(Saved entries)
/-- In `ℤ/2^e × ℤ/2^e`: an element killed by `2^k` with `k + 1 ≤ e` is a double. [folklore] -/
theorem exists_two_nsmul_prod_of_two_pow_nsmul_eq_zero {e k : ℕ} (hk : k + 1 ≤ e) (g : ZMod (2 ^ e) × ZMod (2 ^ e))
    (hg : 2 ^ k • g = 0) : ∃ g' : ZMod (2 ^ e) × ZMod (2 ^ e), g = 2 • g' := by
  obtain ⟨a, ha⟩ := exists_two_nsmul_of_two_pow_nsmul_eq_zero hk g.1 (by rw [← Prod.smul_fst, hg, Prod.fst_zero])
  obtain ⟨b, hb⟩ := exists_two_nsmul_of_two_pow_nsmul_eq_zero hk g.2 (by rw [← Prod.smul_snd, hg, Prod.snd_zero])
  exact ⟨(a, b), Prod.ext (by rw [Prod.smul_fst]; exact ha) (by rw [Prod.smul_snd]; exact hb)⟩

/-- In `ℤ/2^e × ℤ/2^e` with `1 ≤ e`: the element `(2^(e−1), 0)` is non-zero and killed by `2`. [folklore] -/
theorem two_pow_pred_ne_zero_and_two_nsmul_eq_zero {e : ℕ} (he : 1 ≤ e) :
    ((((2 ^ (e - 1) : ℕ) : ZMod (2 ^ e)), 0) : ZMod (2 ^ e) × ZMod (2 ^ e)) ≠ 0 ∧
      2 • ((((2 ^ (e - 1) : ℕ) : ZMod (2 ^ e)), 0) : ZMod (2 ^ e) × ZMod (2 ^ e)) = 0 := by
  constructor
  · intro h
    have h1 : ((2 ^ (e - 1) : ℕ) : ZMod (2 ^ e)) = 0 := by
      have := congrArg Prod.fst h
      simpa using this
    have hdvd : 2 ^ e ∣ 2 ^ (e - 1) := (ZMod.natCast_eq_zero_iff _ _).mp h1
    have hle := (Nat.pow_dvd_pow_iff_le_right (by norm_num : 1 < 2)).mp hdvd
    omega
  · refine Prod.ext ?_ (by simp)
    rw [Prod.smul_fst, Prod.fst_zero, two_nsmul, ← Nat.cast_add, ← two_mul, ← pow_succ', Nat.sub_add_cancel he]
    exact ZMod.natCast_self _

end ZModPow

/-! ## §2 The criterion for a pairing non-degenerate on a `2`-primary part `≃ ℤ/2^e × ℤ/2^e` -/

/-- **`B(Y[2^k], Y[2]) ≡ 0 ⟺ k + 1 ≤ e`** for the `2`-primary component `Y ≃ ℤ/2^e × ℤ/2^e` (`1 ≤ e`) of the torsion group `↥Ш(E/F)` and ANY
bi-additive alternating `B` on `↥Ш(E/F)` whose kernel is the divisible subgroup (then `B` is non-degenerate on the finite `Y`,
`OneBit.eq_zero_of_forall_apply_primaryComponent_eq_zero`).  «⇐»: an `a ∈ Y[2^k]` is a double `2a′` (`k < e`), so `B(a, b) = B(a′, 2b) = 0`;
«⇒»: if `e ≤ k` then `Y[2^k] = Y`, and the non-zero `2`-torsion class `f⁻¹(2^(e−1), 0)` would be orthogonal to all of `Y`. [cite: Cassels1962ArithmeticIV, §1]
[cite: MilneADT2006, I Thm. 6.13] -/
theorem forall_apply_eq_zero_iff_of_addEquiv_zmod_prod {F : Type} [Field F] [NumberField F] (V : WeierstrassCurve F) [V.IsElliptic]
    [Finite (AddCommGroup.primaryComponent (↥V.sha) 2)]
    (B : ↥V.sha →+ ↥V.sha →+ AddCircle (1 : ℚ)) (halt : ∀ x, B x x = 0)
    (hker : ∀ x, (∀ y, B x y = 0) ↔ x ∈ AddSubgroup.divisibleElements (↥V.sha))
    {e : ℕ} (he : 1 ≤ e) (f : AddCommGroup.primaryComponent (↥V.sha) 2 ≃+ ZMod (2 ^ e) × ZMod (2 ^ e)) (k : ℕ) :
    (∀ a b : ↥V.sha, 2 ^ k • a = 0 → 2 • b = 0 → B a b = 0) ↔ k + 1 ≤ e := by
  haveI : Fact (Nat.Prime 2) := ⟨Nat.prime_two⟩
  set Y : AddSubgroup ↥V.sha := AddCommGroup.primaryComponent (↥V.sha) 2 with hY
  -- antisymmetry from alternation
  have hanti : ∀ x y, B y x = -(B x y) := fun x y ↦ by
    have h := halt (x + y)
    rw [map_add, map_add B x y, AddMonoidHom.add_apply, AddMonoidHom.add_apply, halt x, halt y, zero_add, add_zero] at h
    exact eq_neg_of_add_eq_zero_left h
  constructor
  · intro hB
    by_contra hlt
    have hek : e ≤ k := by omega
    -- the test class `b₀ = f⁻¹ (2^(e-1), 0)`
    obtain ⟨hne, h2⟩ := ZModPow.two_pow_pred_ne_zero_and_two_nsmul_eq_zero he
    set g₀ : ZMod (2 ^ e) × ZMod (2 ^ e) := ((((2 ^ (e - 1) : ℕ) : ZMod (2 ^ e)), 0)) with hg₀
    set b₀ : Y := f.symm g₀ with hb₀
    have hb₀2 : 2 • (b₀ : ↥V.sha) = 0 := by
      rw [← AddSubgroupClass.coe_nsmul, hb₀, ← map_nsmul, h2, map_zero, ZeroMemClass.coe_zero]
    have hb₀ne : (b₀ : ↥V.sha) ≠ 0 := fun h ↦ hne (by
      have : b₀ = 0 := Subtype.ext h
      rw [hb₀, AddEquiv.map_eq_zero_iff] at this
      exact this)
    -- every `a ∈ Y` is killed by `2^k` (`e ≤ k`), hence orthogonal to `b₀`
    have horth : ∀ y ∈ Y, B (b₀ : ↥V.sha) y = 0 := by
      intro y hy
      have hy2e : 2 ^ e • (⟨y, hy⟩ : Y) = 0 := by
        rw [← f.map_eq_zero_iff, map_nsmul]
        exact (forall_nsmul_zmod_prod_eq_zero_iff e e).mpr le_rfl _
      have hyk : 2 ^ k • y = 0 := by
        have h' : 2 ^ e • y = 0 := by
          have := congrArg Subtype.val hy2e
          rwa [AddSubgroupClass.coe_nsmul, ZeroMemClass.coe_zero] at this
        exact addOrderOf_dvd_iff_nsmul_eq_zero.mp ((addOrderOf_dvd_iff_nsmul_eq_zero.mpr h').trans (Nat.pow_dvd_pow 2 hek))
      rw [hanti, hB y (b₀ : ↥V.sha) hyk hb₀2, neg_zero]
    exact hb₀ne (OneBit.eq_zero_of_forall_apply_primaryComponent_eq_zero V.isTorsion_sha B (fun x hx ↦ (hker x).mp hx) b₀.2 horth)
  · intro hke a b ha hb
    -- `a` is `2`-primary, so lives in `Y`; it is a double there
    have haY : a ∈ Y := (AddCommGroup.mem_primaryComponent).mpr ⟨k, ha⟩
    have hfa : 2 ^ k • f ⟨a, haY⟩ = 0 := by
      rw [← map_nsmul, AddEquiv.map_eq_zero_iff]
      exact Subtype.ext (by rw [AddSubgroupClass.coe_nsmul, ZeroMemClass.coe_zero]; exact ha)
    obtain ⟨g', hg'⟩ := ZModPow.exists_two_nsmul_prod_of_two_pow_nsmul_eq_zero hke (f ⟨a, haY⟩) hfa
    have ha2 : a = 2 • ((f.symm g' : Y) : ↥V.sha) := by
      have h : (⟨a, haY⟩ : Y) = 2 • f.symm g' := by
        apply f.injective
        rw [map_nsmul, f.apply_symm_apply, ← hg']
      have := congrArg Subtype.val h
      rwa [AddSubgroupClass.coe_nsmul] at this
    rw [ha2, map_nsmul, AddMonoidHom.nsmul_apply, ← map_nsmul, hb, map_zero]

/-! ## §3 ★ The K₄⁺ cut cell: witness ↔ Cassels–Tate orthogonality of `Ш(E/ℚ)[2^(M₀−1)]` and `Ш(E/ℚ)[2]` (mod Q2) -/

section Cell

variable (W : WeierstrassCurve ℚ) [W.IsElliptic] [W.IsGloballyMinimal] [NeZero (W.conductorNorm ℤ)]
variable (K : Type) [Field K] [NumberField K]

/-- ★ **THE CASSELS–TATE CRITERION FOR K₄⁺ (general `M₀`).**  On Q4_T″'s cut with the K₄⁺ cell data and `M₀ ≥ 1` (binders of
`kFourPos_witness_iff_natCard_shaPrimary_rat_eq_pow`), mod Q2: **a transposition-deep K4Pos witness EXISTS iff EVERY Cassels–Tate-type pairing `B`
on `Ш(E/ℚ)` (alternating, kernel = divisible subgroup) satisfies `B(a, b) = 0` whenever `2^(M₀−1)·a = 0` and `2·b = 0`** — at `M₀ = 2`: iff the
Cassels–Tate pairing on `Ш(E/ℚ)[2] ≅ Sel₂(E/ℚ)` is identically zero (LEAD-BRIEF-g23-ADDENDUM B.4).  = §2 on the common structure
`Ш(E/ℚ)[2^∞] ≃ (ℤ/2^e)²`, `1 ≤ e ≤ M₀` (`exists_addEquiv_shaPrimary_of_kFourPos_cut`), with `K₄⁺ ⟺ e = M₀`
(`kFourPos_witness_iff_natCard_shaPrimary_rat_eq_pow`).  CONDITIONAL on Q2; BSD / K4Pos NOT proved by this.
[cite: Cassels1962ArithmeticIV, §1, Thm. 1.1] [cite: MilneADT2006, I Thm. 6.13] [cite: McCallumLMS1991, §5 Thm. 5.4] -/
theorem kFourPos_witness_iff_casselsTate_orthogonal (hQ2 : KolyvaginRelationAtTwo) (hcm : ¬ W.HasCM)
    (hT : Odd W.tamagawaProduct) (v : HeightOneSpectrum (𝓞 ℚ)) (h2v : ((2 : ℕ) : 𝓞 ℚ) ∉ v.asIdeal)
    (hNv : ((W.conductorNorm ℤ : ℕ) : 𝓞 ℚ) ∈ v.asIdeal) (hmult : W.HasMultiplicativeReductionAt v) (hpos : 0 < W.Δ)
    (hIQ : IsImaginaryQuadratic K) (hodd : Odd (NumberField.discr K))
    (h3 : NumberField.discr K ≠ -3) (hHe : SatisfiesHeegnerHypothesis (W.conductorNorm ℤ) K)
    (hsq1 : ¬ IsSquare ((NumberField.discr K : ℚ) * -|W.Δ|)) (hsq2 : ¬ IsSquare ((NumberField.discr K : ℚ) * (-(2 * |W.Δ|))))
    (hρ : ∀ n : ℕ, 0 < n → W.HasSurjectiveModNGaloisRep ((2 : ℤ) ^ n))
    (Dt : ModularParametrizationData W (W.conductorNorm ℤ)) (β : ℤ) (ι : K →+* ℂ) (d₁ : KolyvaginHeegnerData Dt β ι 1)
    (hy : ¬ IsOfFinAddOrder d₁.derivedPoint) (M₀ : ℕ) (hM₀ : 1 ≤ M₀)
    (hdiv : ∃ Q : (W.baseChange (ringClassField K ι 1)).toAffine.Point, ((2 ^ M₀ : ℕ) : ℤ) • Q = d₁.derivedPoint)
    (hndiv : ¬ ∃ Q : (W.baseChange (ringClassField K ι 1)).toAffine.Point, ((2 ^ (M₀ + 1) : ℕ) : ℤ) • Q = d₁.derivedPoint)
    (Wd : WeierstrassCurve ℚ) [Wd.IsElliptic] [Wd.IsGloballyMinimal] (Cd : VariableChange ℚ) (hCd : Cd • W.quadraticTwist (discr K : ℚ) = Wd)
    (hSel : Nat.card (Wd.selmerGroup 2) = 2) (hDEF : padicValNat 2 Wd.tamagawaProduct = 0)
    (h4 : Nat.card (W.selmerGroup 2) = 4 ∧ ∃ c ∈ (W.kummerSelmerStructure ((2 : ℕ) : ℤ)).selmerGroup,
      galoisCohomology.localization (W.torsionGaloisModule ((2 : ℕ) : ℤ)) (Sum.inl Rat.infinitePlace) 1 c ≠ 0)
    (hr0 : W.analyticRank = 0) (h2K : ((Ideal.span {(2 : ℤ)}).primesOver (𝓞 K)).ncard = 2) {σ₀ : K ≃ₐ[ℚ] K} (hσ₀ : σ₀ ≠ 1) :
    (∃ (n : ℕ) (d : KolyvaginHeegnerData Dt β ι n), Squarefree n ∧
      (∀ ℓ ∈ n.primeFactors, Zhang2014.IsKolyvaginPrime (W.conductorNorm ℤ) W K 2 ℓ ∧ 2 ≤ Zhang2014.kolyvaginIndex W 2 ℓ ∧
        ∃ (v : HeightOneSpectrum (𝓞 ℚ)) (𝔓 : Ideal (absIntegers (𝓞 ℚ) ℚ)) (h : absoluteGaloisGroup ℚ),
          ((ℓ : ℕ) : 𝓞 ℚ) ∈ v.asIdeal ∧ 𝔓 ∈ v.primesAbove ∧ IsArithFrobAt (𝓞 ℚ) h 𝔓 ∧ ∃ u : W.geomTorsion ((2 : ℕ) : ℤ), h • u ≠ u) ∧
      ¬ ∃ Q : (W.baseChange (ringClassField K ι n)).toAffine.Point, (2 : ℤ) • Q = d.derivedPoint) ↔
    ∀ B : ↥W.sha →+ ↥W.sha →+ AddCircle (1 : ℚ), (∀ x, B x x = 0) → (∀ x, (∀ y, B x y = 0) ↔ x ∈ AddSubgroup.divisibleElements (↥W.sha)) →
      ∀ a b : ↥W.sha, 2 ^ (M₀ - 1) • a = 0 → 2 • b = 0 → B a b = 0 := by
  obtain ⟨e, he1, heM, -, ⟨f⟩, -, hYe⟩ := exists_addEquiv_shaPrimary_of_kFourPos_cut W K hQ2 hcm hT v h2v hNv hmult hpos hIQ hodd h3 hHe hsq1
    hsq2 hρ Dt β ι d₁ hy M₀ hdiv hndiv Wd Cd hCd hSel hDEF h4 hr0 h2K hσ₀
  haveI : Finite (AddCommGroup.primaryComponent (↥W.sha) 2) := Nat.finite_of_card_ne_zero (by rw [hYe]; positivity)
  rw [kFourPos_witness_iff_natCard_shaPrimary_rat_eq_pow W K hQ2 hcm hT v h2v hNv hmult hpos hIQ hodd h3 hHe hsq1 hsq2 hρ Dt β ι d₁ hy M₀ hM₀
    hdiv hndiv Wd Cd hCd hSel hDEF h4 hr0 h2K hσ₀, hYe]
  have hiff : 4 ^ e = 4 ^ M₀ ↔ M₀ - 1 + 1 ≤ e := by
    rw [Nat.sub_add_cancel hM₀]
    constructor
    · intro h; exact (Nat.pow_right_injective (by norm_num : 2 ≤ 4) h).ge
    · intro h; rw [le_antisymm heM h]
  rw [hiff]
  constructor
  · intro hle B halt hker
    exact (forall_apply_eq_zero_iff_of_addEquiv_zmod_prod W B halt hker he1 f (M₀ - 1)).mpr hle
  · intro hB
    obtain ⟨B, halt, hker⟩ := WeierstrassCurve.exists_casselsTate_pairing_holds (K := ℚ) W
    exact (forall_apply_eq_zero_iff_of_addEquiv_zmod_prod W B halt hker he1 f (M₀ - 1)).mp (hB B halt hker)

Brief: Output only an exact transcription of the lines above from the one with "whose kernel is" up to and including the one with "set g₀ : ZMod".

Your response:
bi-additive alternating `B` on `↥Ш(E/F)` whose kernel is the divisible subgroup (then `B` is non-degenerate on the finite `Y`,
`OneBit.eq_zero_of_forall_apply_primaryComponent_eq_zero`).  «⇐»: an `a ∈ Y[2^k]` is a double `2a′` (`k < e`), so `B(a, b) = B(a′, 2b) = 0`;
«⇒»: if `e ≤ k` then `Y[2^k] = Y`, and the non-zero `2`-torsion class `f⁻¹(2^(e−1), 0)` would be orthogonal to all of `Y`. [cite: Cassels1962ArithmeticIV, §1]
[cite: MilneADT2006, I Thm. 6.13] -/
theorem forall_apply_eq_zero_iff_of_addEquiv_zmod_prod {F : Type} [Field F] [NumberField F] (V : WeierstrassCurve F) [V.IsElliptic]
    [Finite (AddCommGroup.primaryComponent (↥V.sha) 2)]
    (B : ↥V.sha →+ ↥V.sha →+ AddCircle (1 : ℚ)) (halt : ∀ x, B x x = 0)
    (hker : ∀ x, (∀ y, B x y = 0) ↔ x ∈ AddSubgroup.divisibleElements (↥V.sha))
    {e : ℕ} (he : 1 ≤ e) (f : AddCommGroup.primaryComponent (↥V.sha) 2 ≃+ ZMod (2 ^ e) × ZMod (2 ^ e)) (k : ℕ) :
    (∀ a b : ↥V.sha, 2 ^ k • a = 0 → 2 • b = 0 → B a b = 0) ↔ k + 1 ≤ e := by
  haveI : Fact (Nat.Prime 2) := ⟨Nat.prime_two⟩
  set Y : AddSubgroup ↥V.sha := AddCommGroup.primaryComponent (↥V.sha) 2 with hY
  -- antisymmetry from alternation
  have hanti : ∀ x y, B y x = -(B x y) := fun x y ↦ by
    have h := halt (x + y)
    rw [map_add, map_add B x y, AddMonoidHom.add_apply, AddMonoidHom.add_apply, halt x, halt y, zero_add, add_zero] at h
    exact eq_neg_of_add_eq_zero_left h
  constructor
  · intro hB
    by_contra hlt
    have hek : e ≤ k := by omega
    -- the test class `b₀ = f⁻¹ (2^(e-1), 0)`
    obtain ⟨hne, h2⟩ := ZModPow.two_pow_pred_ne_zero_and_two_nsmul_eq_zero he
    set g₀ : ZMod (2 ^ e) × ZMod (2 ^ e) := ((((2 ^ (e - 1) : ℕ) : ZMod (2 ^ e)), 0)) with hg₀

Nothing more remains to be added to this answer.